EXERCISE DESCRIPTION: Your answer should be the lines below from the one holding "exact (pow_left_inj₀ ht.le" through the one holding "(Real.rpow_pos_of_pos (hB0 v", copied exactly and with nothing else.
(RECORD EXCERPTS Opens)
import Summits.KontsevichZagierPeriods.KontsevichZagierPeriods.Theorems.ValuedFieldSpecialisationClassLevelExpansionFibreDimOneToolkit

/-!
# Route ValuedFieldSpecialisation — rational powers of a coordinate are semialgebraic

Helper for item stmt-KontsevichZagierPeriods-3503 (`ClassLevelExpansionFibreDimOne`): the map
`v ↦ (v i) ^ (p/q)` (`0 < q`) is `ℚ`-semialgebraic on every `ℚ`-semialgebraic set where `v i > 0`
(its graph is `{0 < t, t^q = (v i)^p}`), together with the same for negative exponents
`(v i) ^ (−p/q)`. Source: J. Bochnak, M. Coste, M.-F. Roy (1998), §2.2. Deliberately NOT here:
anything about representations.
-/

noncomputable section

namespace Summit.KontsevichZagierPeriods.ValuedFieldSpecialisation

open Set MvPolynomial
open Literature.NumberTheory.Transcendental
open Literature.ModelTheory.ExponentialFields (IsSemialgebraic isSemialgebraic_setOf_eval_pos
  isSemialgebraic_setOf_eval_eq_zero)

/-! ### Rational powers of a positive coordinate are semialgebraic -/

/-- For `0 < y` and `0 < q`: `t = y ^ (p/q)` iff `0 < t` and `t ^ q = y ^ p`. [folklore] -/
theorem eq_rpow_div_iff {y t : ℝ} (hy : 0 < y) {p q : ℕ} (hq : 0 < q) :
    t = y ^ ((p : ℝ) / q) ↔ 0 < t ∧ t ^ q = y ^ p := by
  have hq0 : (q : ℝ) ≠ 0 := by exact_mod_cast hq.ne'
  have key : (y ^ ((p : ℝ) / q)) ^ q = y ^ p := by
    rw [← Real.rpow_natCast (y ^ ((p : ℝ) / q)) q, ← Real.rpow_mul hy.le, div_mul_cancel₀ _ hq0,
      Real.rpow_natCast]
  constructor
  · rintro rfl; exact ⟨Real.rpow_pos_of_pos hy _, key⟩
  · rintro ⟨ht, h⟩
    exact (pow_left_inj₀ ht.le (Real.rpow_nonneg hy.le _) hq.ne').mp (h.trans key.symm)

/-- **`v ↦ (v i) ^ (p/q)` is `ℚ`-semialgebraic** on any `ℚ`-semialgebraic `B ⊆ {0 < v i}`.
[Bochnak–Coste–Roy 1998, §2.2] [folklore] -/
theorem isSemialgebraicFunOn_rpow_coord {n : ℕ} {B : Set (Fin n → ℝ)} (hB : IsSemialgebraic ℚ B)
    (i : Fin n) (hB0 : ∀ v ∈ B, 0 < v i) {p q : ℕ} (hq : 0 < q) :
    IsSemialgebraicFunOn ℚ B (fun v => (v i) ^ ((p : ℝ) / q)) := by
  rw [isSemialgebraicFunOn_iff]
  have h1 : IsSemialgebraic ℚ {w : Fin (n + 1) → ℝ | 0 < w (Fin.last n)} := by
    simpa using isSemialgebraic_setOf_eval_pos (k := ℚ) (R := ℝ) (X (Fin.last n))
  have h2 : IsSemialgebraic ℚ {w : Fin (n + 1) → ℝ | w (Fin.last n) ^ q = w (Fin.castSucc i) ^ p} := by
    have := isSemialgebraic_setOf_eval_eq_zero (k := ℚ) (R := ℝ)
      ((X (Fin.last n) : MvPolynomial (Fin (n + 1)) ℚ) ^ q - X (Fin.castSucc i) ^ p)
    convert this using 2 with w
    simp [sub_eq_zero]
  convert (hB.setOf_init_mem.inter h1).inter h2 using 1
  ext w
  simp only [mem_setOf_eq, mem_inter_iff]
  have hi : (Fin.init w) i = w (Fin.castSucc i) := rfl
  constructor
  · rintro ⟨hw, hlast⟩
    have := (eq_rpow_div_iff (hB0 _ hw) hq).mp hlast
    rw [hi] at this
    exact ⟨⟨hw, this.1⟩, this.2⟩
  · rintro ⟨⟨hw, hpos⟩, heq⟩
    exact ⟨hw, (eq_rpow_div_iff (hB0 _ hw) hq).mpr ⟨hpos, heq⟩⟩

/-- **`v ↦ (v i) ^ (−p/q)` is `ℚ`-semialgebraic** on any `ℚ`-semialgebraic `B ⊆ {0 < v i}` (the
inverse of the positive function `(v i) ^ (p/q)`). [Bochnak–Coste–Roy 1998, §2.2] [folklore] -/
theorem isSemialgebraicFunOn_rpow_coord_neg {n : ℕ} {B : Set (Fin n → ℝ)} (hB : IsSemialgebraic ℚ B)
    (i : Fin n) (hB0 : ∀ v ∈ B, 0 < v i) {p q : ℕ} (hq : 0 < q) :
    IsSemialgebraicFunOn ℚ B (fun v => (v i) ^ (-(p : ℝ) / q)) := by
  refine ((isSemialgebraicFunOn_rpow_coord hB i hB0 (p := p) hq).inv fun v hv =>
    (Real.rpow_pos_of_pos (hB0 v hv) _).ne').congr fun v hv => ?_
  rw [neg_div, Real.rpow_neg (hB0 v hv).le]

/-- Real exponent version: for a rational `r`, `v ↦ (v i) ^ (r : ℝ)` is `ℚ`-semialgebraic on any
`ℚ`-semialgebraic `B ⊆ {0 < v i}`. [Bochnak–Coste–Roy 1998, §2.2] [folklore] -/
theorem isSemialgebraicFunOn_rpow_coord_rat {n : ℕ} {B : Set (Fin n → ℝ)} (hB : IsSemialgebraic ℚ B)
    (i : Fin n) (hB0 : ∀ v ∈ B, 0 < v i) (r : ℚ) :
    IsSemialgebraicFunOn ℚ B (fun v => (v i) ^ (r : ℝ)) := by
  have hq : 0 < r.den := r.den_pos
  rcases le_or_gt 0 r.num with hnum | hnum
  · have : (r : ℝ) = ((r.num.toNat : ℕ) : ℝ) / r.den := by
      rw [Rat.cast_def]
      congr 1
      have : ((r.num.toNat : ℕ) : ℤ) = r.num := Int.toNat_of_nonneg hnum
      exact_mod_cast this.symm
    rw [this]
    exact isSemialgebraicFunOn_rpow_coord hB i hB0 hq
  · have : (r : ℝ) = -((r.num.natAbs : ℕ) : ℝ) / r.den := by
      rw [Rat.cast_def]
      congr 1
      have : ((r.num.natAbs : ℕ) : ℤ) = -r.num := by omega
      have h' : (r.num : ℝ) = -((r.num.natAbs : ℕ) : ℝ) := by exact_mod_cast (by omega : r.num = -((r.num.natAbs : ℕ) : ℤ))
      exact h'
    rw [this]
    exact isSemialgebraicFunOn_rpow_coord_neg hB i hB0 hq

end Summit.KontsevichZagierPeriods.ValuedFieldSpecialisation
(RECORD EXCERPTS Closes)
ANSWER TO THIS TASK:
    exact (pow_left_inj₀ ht.le (Real.rpow_nonneg hy.le _) hq.ne').mp (h.trans key.symm)

/-- **`v ↦ (v i) ^ (p/q)` is `ℚ`-semialgebraic** on any `ℚ`-semialgebraic `B ⊆ {0 < v i}`.
[Bochnak–Coste–Roy 1998, §2.2] [folklore] -/
theorem isSemialgebraicFunOn_rpow_coord {n : ℕ} {B : Set (Fin n → ℝ)} (hB : IsSemialgebraic ℚ B)
    (i : Fin n) (hB0 : ∀ v ∈ B, 0 < v i) {p q : ℕ} (hq : 0 < q) :
    IsSemialgebraicFunOn ℚ B (fun v => (v i) ^ ((p : ℝ) / q)) := by
  rw [isSemialgebraicFunOn_iff]
  have h1 : IsSemialgebraic ℚ {w : Fin (n + 1) → ℝ | 0 < w (Fin.last n)} := by
    simpa using isSemialgebraic_setOf_eval_pos (k := ℚ) (R := ℝ) (X (Fin.last n))
  have h2 : IsSemialgebraic ℚ {w : Fin (n + 1) → ℝ | w (Fin.last n) ^ q = w (Fin.castSucc i) ^ p} := by
    have := isSemialgebraic_setOf_eval_eq_zero (k := ℚ) (R := ℝ)
      ((X (Fin.last n) : MvPolynomial (Fin (n + 1)) ℚ) ^ q - X (Fin.castSucc i) ^ p)
    convert this using 2 with w
    simp [sub_eq_zero]
  convert (hB.setOf_init_mem.inter h1).inter h2 using 1
  ext w
  simp only [mem_setOf_eq, mem_inter_iff]
  have hi : (Fin.init w) i = w (Fin.castSucc i) := rfl
  constructor
  · rintro ⟨hw, hlast⟩
    have := (eq_rpow_div_iff (hB0 _ hw) hq).mp hlast
    rw [hi] at this
    exact ⟨⟨hw, this.1⟩, this.2⟩
  · rintro ⟨⟨hw, hpos⟩, heq⟩
    exact ⟨hw, (eq_rpow_div_iff (hB0 _ hw) hq).mpr ⟨hpos, heq⟩⟩

/-- **`v ↦ (v i) ^ (−p/q)` is `ℚ`-semialgebraic** on any `ℚ`-semialgebraic `B ⊆ {0 < v i}` (the
inverse of the positive function `(v i) ^ (p/q)`). [Bochnak–Coste–Roy 1998, §2.2] [folklore] -/
theorem isSemialgebraicFunOn_rpow_coord_neg {n : ℕ} {B : Set (Fin n → ℝ)} (hB : IsSemialgebraic ℚ B)
    (i : Fin n) (hB0 : ∀ v ∈ B, 0 < v i) {p q : ℕ} (hq : 0 < q) :
    IsSemialgebraicFunOn ℚ B (fun v => (v i) ^ (-(p : ℝ) / q)) := by
  refine ((isSemialgebraicFunOn_rpow_coord hB i hB0 (p := p) hq).inv fun v hv =>
    (Real.rpow_pos_of_pos (hB0 v hv) _).ne').congr fun v hv => ?_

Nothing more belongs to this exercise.